What this task involves >> List each line of the data in which the string "refine" appears.

Stored records >>
______

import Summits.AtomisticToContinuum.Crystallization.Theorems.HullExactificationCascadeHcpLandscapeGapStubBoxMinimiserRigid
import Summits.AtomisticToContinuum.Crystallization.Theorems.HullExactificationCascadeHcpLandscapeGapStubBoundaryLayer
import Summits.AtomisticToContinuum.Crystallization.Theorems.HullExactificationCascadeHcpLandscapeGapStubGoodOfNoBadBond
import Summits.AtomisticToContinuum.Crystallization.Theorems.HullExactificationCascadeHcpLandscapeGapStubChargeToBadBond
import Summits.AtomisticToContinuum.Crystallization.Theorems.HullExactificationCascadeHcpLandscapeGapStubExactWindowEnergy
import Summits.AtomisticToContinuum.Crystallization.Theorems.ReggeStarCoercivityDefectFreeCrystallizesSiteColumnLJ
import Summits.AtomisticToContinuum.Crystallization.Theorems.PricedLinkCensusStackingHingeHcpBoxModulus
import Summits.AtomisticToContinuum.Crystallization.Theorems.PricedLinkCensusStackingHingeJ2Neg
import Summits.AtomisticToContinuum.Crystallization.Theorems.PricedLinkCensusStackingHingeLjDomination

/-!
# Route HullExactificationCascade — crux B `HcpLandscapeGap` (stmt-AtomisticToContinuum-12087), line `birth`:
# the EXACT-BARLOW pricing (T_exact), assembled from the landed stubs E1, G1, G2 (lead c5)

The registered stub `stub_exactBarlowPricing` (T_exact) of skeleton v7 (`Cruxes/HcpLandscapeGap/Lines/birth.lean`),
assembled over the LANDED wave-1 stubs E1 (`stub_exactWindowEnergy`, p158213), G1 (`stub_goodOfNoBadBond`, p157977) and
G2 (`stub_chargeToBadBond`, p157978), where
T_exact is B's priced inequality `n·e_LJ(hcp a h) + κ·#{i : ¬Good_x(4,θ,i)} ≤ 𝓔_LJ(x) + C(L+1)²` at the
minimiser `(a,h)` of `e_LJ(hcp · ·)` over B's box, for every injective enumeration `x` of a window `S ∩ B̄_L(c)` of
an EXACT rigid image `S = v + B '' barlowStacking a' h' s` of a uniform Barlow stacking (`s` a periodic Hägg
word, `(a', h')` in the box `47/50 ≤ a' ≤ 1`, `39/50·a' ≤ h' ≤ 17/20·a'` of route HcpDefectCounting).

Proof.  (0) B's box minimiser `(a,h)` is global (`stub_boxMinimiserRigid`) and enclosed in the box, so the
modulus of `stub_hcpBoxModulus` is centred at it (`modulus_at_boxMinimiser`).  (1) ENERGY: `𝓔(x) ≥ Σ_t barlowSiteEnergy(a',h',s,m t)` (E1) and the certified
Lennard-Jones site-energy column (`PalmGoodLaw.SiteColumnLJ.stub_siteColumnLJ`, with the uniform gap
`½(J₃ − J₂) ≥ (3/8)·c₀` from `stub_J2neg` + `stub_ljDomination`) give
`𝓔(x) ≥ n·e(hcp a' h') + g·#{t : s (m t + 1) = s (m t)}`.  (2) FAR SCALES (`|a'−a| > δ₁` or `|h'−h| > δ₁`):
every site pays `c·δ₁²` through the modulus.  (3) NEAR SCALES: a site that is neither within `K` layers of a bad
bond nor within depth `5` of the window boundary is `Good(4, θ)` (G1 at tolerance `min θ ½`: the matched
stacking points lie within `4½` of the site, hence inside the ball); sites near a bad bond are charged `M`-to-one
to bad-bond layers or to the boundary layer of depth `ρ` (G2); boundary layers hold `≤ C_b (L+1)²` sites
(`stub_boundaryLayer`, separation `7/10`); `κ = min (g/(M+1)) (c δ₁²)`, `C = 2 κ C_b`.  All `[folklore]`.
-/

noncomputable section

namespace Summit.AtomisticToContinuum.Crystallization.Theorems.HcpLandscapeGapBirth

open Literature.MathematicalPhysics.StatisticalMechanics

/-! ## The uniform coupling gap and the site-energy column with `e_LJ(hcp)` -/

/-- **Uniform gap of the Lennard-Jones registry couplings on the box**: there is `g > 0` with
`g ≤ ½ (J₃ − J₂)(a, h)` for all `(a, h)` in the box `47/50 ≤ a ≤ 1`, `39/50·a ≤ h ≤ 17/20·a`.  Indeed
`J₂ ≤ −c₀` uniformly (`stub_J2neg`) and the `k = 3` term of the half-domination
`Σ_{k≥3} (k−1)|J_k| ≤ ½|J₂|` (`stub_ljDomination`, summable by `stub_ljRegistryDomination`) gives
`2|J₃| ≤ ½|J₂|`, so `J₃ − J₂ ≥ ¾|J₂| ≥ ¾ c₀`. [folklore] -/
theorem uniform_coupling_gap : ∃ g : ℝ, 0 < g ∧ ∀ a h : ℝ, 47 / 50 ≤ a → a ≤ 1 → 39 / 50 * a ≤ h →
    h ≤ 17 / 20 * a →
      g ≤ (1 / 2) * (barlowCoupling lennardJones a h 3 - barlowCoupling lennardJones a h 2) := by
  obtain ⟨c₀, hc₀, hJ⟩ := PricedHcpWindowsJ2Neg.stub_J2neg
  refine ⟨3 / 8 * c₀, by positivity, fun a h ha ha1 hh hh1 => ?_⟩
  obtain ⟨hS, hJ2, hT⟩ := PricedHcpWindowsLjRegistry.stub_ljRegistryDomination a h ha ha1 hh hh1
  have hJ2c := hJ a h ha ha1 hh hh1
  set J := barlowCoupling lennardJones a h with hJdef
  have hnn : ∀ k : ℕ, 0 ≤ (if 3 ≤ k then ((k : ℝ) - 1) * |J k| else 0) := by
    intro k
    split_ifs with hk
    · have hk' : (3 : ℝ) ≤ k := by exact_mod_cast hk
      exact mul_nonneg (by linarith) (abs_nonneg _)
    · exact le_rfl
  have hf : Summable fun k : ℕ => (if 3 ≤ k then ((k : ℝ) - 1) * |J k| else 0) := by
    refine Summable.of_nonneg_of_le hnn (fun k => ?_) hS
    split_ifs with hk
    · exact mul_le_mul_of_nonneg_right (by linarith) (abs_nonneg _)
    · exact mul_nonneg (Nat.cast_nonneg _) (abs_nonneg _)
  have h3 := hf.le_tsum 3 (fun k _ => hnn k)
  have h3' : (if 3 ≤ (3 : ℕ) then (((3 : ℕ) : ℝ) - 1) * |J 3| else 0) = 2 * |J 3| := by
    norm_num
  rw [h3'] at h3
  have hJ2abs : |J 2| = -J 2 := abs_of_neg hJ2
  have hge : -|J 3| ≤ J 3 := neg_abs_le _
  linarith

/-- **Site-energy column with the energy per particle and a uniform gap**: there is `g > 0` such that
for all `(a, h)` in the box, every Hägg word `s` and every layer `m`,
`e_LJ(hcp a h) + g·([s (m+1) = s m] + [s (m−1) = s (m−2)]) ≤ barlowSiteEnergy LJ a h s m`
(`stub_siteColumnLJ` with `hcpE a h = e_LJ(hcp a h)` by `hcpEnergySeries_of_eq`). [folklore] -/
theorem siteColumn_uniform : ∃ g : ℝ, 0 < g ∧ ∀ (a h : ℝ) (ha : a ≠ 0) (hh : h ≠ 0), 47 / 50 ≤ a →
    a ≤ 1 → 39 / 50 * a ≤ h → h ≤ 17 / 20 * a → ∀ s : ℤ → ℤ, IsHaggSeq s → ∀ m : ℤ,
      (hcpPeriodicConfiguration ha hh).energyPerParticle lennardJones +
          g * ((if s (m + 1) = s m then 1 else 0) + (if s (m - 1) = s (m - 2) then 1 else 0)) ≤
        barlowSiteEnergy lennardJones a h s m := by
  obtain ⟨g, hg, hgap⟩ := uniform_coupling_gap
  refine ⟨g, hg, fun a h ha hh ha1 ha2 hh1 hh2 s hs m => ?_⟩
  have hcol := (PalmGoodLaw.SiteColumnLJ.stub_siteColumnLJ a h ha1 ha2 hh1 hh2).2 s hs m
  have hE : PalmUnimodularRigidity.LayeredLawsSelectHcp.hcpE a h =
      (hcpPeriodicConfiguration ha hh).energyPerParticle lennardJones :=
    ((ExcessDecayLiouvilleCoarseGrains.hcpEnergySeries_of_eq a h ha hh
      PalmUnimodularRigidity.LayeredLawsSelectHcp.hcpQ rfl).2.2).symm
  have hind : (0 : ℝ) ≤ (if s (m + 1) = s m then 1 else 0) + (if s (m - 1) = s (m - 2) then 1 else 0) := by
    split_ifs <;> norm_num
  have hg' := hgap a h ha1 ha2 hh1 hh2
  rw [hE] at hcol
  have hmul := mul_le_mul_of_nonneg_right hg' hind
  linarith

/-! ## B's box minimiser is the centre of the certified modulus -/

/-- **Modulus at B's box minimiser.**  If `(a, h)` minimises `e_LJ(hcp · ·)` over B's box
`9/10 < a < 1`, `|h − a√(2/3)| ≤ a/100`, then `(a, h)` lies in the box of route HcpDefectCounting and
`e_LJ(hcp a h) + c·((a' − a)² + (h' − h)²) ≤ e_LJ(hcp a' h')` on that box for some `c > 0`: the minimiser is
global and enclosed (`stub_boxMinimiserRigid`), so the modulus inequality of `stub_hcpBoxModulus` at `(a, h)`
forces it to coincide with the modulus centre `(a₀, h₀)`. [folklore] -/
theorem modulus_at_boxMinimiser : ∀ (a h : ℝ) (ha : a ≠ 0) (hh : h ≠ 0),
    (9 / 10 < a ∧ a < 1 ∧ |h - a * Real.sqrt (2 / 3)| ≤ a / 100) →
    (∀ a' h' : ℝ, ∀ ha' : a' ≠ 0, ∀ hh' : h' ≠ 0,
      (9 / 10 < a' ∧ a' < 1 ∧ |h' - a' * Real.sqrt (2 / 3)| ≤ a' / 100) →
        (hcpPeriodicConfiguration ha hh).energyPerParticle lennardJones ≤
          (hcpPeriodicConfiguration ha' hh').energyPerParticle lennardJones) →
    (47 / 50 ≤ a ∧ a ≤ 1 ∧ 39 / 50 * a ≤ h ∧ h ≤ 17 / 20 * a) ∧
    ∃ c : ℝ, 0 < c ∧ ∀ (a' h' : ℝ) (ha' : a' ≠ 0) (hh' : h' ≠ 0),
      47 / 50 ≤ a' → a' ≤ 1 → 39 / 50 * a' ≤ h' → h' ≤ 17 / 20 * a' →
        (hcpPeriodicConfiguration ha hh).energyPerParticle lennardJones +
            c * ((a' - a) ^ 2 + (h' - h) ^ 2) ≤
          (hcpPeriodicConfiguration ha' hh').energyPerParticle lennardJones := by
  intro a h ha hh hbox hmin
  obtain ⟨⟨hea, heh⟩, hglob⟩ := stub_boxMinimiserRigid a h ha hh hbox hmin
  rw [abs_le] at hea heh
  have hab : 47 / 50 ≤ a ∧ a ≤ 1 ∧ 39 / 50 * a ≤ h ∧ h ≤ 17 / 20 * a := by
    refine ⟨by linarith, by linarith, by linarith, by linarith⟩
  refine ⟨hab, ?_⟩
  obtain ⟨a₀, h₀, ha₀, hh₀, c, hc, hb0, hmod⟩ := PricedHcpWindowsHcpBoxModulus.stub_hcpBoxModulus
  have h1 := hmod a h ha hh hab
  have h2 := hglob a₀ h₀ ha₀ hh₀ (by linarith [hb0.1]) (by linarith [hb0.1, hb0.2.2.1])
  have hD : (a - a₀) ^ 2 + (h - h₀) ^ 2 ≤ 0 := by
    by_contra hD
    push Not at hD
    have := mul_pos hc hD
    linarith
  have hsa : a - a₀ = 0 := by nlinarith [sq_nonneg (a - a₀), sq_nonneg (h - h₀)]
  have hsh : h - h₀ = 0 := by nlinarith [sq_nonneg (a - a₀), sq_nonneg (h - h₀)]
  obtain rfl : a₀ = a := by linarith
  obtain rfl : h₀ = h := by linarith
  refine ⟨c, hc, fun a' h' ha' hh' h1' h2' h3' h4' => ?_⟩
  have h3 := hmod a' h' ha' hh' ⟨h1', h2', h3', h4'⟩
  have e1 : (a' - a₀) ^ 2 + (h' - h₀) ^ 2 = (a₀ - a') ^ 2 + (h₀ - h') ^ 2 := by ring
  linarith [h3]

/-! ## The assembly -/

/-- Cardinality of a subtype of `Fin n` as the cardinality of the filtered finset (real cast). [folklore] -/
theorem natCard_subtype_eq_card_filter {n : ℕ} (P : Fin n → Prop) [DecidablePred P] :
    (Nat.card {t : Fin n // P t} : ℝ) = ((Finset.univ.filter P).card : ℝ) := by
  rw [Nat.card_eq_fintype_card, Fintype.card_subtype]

______

Exercise result >>
  refine ⟨3 / 8 * c₀, by positivity, fun a h ha ha1 hh hh1 => ?_⟩
    refine Summable.of_nonneg_of_le hnn (fun k => ?_) hS
  refine ⟨g, hg, fun a h ha hh ha1 ha2 hh1 hh2 s hs m => ?_⟩
    refine ⟨by linarith, by linarith, by linarith, by linarith⟩
  refine ⟨hab, ?_⟩
  refine ⟨c, hc, fun a' h' ha' hh' h1' h2' h3' h4' => ?_⟩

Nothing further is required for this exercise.